Updated by pespin 7 months ago
Regarding the problem of MS staying for too long (or forever) in PDCH instead of going back to CCCH:
At the time the MS stops receiving DL blocks, it has a UL and a DL TBF assigned. The timers below would be the responsibles in this scenario to move the MS back to CCCH:
-UL TBF:
T3180 "Wait for Uplink State Flag After Data Block"

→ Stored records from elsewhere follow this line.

import Mathlib
import HarnessLib
import Summits.AtomisticToContinuum.BoseEinsteinCondensation.Statement
import Summits.AtomisticToContinuum.BoseEinsteinCondensation.Theses.BECLatticeDepthHomotopy
import Literature.MathematicalPhysics.QuantumManyBody.PeriodicBoseGas
import Literature.MathematicalPhysics.QuantumLattice.XYOrder

/-!
# Birth skeleton (BC3) for crux `DeepLatticeFloor` — route BECLatticeDepthHomotopy
(item stmt-AtomisticToContinuum-12406)

The route's own foreseen split (`DeepLatticeFloor ⇐ TightBindingLimit → CanonicalKLS → glue`),
typed over existing declarations, with the lattice half cut once more along the refuter's
recorded gap (tracial vs canonical KLS):

* `stub_tightBindingLimit` (XL, load-bearing; continuum → lattice at FIXED volume): for a
  repulsive finite-range `v` there is `ρ₁(v) > 0` such that for every `m ≥ 1` whose spin-½ XY
  model on the even torus `(ℤ/2m)³` has a unique ground state lying in the sector `S³_tot = 0`
  (hypothesis), and every `0 < ρ < ρ₁`, the deep-lattice limit of the mode-free ground-state
  condensate number dominates the lattice order parameter tested against the constant mode:
  `liminf_{c→∞} Λ(c) ≥ V⁻¹ Σ_{x,y∈(ℤ/2m)³} ⟨S¹_x S¹_y + S²_x S²_y⟩_GS`, `V = 8m³`
  (tight-binding / hard-core limit onto the lowest Wannier band: `λ_max(γ) ≥ V⁻¹Σ_{x,y} γ(x,y)
  = V⁻¹⟨S⁺_tot S⁻_tot⟩ = V⁻¹⟨(S¹_tot)² + (S²_tot)²⟩` at `S³_tot = 0`; the hypothesis identifies the
  canonical half-filled ground state with the tree's TRACIAL ground-state functional).
* `stub_halfFillingGround` (M/L; finite lattice, every `m ≥ 1`): the spin-½ ferromagnetic XY model
  on `(ℤ/2m)³` has a unique ground state and it lies in the sector `S³_tot = 0` (Perron–Frobenius in
  each sector + `E₀(M)` minimal at `M = 0`; Lieb–Mattis-type ordering; ED evidence on small tori is
  attached to the item: charging gaps 1.056 / 0.306 / 0.502 t).
* `stub_klsFloor` (S; the anchor in usable form): Kennedy–Lieb–Shastry long-range order for
  `d = 3`, `S = ½` as an eventual quadratic lower bound `c₁ V² ≤ Σ_{x,y} ⟨S¹_x S¹_y + S²_x S²_y⟩_GS`
  along even tori (tree: `kennedy_lieb_shastry_xy_ground_holds`, `hasEvenTorusLRO_iff`,
  `card_halfOpenBox`; what remains is the extraction of an eventual bound from `0 < liminf`).
* `DeepLatticeFloor_of : StubsImplyDeepLatticeFloor` (= `stub₁-sig → stub₂-sig → stub₃-sig →
  DeepLatticeFloor`, a named Prop): the composition, PROVED sorry-free (filter logic + `c₀ := 2 c₁`,
  since `V⁻¹ · c₁ V² = c₁ V = 2 c₁ N` at `N = 4m³ = V/2`; axioms propext / Classical.choice / Quot.sound).
* `DeepLatticeFloor_skeleton : DeepLatticeFloor` — the A12 skeleton theorem: concludes the crux BY NAME with
  no hypotheses, `:= DeepLatticeFloor_of stub₁ stub₂ stub₃`, so `sorryAx` enters only through the three
  declared stubs (the implication is wrapped in the named Prop so that exactly one theorem of this file
  has the crux as its conclusion head, as `#h21_check_skeleton` requires).
-/

namespace Summit.AtomisticToContinuum.BoseEinsteinCondensation.Theses.BECLatticeDepthHomotopy

open scoped BigOperators Classical Matrix
open Filter Set Function

/-- stub 1 (tight-binding limit, continuum → lattice at fixed volume; XL, load-bearing). -/
theorem stub_tightBindingLimit : ∀ v : ℝ → ENNReal, Literature.MathematicalPhysics.QuantumManyBody.BoseGas.IsRepulsiveFiniteRange v → ∃ ρ₁ : ℝ, 0 < ρ₁ ∧ ∀ m : ℕ, 1 ≤ m → (∀ [NeZero (2 * m)], Module.finrank ℂ ↥((Literature.MathematicalPhysics.QuantumLattice.xyTorus 3 (2 * m) 1).groundSpace) = 1 ∧ (Literature.MathematicalPhysics.QuantumLattice.xyTorus 3 (2 * m) 1).groundSpace ≤ LinearMap.ker (Matrix.toLin' (Literature.MathematicalPhysics.QuantumLattice.totalSpin (Λ := Literature.Probability.LatticeModels.TorusSite 3 (2 * m)) 1 2))) → ∀ ρ : ℝ, 0 < ρ → ρ < ρ₁ → (let N : ℕ := 4 * m ^ 3; let L : ℝ := Literature.MathematicalPhysics.QuantumManyBody.BoseGas.sideLength ρ N; let E : ℝ → Literature.MathematicalPhysics.QuantumManyBody.BoseGas.PeriodicTrialState N L → ENNReal := fun c Ψ => Literature.MathematicalPhysics.QuantumManyBody.BoseGas.periodicEnergy v Ψ + ENNReal.ofReal c * ∫⁻ X in Literature.MathematicalPhysics.QuantumManyBody.BoseGas.cellN N L, ENNReal.ofReal (∑ i, ∑ k : Fin 3, Real.sin (Real.pi * (X i) k * (2 * (m : ℝ)) / L) ^ 2) * (‖Ψ.ψ X‖₊ : ENNReal) ^ 2; let Λ : ℝ → ENNReal := fun c => ⨆ (δ : ENNReal) (_ : 0 < δ), ⨅ (Ψ : Literature.MathematicalPhysics.QuantumManyBody.BoseGas.PeriodicTrialState N L) (_ : E c Ψ ≤ (⨅ Φ : Literature.MathematicalPhysics.QuantumManyBody.BoseGas.PeriodicTrialState N L, E c Φ) + δ), Literature.MathematicalPhysics.QuantumManyBody.BoseGas.maxOccupation N ((Literature.MathematicalPhysics.QuantumManyBody.BoseGas.cellN N L).indicator Ψ.ψ); ENNReal.ofReal (((8 * m ^ 3 : ℕ) : ℝ)⁻¹ * (∑ x ∈ Literature.Probability.LatticeModels.halfOpenBox 3 (2 * m), ∑ y ∈ Literature.Probability.LatticeModels.halfOpenBox 3 (2 * m), Literature.MathematicalPhysics.QuantumLattice.torusPullback (fun L x y => Literature.MathematicalPhysics.QuantumLattice.groundStateXYCorrTorus (d := 3) L 1 x y) (2 * m) x y)) ≤ Filter.liminf Λ Filter.atTop) := by
  sorry

/-- stub 2 (unique half-filled ground state of the spin-½ XY model on `(ℤ/2m)³`, every `m ≥ 1`). -/
theorem stub_halfFillingGround : ∀ m : ℕ, 1 ≤ m → (∀ [NeZero (2 * m)], Module.finrank ℂ ↥((Literature.MathematicalPhysics.QuantumLattice.xyTorus 3 (2 * m) 1).groundSpace) = 1 ∧ (Literature.MathematicalPhysics.QuantumLattice.xyTorus 3 (2 * m) 1).groundSpace ≤ LinearMap.ker (Matrix.toLin' (Literature.MathematicalPhysics.QuantumLattice.totalSpin (Λ := Literature.Probability.LatticeModels.TorusSite 3 (2 * m)) 1 2))) := by
  sorry

/-- stub 3 (Kennedy–Lieb–Shastry floor, `d = 3`, `S = ½`, eventual quadratic form). -/
theorem stub_klsFloor : ∃ c₁ : ℝ, 0 < c₁ ∧ ∀ᶠ m : ℕ in Filter.atTop, c₁ * ((8 * m ^ 3 : ℕ) : ℝ) ^ 2 ≤ ∑ x ∈ Literature.Probability.LatticeModels.halfOpenBox 3 (2 * m), ∑ y ∈ Literature.Probability.LatticeModels.halfOpenBox 3 (2 * m), Literature.MathematicalPhysics.QuantumLattice.torusPullback (fun L x y => Literature.MathematicalPhysics.QuantumLattice.groundStateXYCorrTorus (d := 3) L 1 x y) (2 * m) x y := by
  sorry

/-- The skeleton implication `stub₁-sig → stub₂-sig → stub₃-sig → DeepLatticeFloor` as a NAMED
proposition (kept reducible), so that the only theorem whose conclusion head is the crux is
`DeepLatticeFloor_skeleton` below. -/
abbrev StubsImplyDeepLatticeFloor : Prop :=
  (∀ v : ℝ → ENNReal, Literature.MathematicalPhysics.QuantumManyBody.BoseGas.IsRepulsiveFiniteRange v → ∃ ρ₁ : ℝ, 0 < ρ₁ ∧ ∀ m : ℕ, 1 ≤ m → (∀ [NeZero (2 * m)], Module.finrank ℂ ↥((Literature.MathematicalPhysics.QuantumLattice.xyTorus 3 (2 * m) 1).groundSpace) = 1 ∧ (Literature.MathematicalPhysics.QuantumLattice.xyTorus 3 (2 * m) 1).groundSpace ≤ LinearMap.ker (Matrix.toLin' (Literature.MathematicalPhysics.QuantumLattice.totalSpin (Λ := Literature.Probability.LatticeModels.TorusSite 3 (2 * m)) 1 2))) → ∀ ρ : ℝ, 0 < ρ → ρ < ρ₁ → (let N : ℕ := 4 * m ^ 3; let L : ℝ := Literature.MathematicalPhysics.QuantumManyBody.BoseGas.sideLength ρ N; let E : ℝ → Literature.MathematicalPhysics.QuantumManyBody.BoseGas.PeriodicTrialState N L → ENNReal := fun c Ψ => Literature.MathematicalPhysics.QuantumManyBody.BoseGas.periodicEnergy v Ψ + ENNReal.ofReal c * ∫⁻ X in Literature.MathematicalPhysics.QuantumManyBody.BoseGas.cellN N L, ENNReal.ofReal (∑ i, ∑ k : Fin 3, Real.sin (Real.pi * (X i) k * (2 * (m : ℝ)) / L) ^ 2) * (‖Ψ.ψ X‖₊ : ENNReal) ^ 2; let Λ : ℝ → ENNReal := fun c => ⨆ (δ : ENNReal) (_ : 0 < δ), ⨅ (Ψ : Literature.MathematicalPhysics.QuantumManyBody.BoseGas.PeriodicTrialState N L) (_ : E c Ψ ≤ (⨅ Φ : Literature.MathematicalPhysics.QuantumManyBody.BoseGas.PeriodicTrialState N L, E c Φ) + δ), Literature.MathematicalPhysics.QuantumManyBody.BoseGas.maxOccupation N ((Literature.MathematicalPhysics.QuantumManyBody.BoseGas.cellN N L).indicator Ψ.ψ); ENNReal.ofReal (((8 * m ^ 3 : ℕ) : ℝ)⁻¹ * (∑ x ∈ Literature.Probability.LatticeModels.halfOpenBox 3 (2 * m), ∑ y ∈ Literature.Probability.LatticeModels.halfOpenBox 3 (2 * m), Literature.MathematicalPhysics.QuantumLattice.torusPullback (fun L x y => Literature.MathematicalPhysics.QuantumLattice.groundStateXYCorrTorus (d := 3) L 1 x y) (2 * m) x y)) ≤ Filter.liminf Λ Filter.atTop)) → (∀ m : ℕ, 1 ≤ m → (∀ [NeZero (2 * m)], Module.finrank ℂ ↥((Literature.MathematicalPhysics.QuantumLattice.xyTorus 3 (2 * m) 1).groundSpace) = 1 ∧ (Literature.MathematicalPhysics.QuantumLattice.xyTorus 3 (2 * m) 1).groundSpace ≤ LinearMap.ker (Matrix.toLin' (Literature.MathematicalPhysics.QuantumLattice.totalSpin (Λ := Literature.Probability.LatticeModels.TorusSite 3 (2 * m)) 1 2)))) → (∃ c₁ : ℝ, 0 < c₁ ∧ ∀ᶠ m : ℕ in Filter.atTop, c₁ * ((8 * m ^ 3 : ℕ) : ℝ) ^ 2 ≤ ∑ x ∈ Literature.Probability.LatticeModels.halfOpenBox 3 (2 * m), ∑ y ∈ Literature.Probability.LatticeModels.halfOpenBox 3 (2 * m), Literature.MathematicalPhysics.QuantumLattice.torusPullback (fun L x y => Literature.MathematicalPhysics.QuantumLattice.groundStateXYCorrTorus (d := 3) L 1 x y) (2 * m) x y) → DeepLatticeFloor

/-- Assembly (real proof, no sorry): the three stub STATEMENTS imply the crux `DeepLatticeFloor`
(filter logic, `c₀ = 2c₁`). -/
theorem DeepLatticeFloor_of : StubsImplyDeepLatticeFloor := by
  intro h1 h2 h3 v hv
  obtain ⟨ρ₁, hρ₁, H1⟩ := h1 v hv
  obtain ⟨c₁, hc₁, H3⟩ := h3
  refine ⟨ρ₁, 2 * c₁, hρ₁, by positivity, ?_⟩
  filter_upwards [H3, Filter.eventually_ge_atTop 1] with m hm3 hm1
  intro ρ hρ hρ₁
  have key := H1 m hm1 (h2 m hm1) ρ hρ hρ₁
  dsimp only at key ⊢
  refine le_trans (ENNReal.ofReal_le_ofReal ?_) key
  have hm0 : 0 < m := hm1
  have hV : (0 : ℝ) < ((8 * m ^ 3 : ℕ) : ℝ) := by positivity
  calc 2 * c₁ * ((4 * m ^ 3 : ℕ) : ℝ)
      = ((8 * m ^ 3 : ℕ) : ℝ)⁻¹ * (c₁ * ((8 * m ^ 3 : ℕ) : ℝ) ^ 2) := by
        push_cast
        field_simp
        ring
    _ ≤ _ := by gcongr

/-- A12 skeleton theorem: the crux BY NAME from the three declared stubs (depends on `sorryAx` only
through `stub_tightBindingLimit`, `stub_halfFillingGround`, `stub_klsFloor`). -/
theorem DeepLatticeFloor_skeleton : DeepLatticeFloor :=
  DeepLatticeFloor_of stub_tightBindingLimit stub_halfFillingGround stub_klsFloor

end Summit.AtomisticToContinuum.BoseEinsteinCondensation.Theses.BECLatticeDepthHomotopy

When transmitting an RLC/MAC block to the
network an instance of T3180 is started for
the TBF for which the block was intended. 5s.
-DL TBF:
T3190 "Wait for Valid Downlink Data Received from the Network". 5s.
So both are 5s. Last time the timers would be armed:
2395 12:13:30.084197 Oct 13, 2023 14:13:30.084197000 CEST 127.0.0.1 51492 127.0.0.1 4729 GSM RLC/MAC 98 GPRS DL DATA: CS3 TFI=0 BSN=15 USF=7 Len=36 2549 12:13:30.265814 Oct 13, 2023 14:13:30.265814000 CEST 127.0.0.1 51492 127.0.0.1 4729 GSM RLC/MAC 92 GPRS UL DATA: CS2 TFI=0 BSN=0 CV=3 Len=30
T3190 (DL TBF) is actually working, as can be seen here:
5240 12:13:35.084188 Oct 13, 2023 14:13:35.084188000 CEST 127.0.0.1 58441 127.0.1.1 4729 GSMTAP 186 TBF(DL:NR-2:TLLI-f0085356) Timeout of T3190
However, T3180 is not yet implemented on the UL TBF side, and hence even if T3190 triggers on the DL TBF side and frees it, the MS still keeps the UL TBF established and as a result it stays in PDCH.
Implementing T3180 should fix that problem, I'll do it now.
Updated by pespin 7 months ago
Find here some timer & test fixes, plus a patch implementing missing T3180:
remote: https://gerrit.osmocom.org/c/libosmo-gprs/+/34770 rlcmac: Avoid re-arming T3182 in TBF Acknowledged mode [NEW]
remote: https://gerrit.osmocom.org/c/libosmo-gprs/+/34771 rlcmac: rlcmac: tests: Account for T3180 existance in test_ul_tbf_t3182_timeout [NEW]
remote: https://gerrit.osmocom.org/c/libosmo-gprs/+/34772 rlcmac: tests: Account for T3180 existance in test_ul_tbf_t3166_timeout [NEW]
remote: https://gerrit.osmocom.org/c/libosmo-gprs/+/34773 rlcmac: ul_tbf: Implement T3180 [NEW]
After those are merge, I'd expect the MS to go to CCCH after 5 seconds given the current situation with lower layers.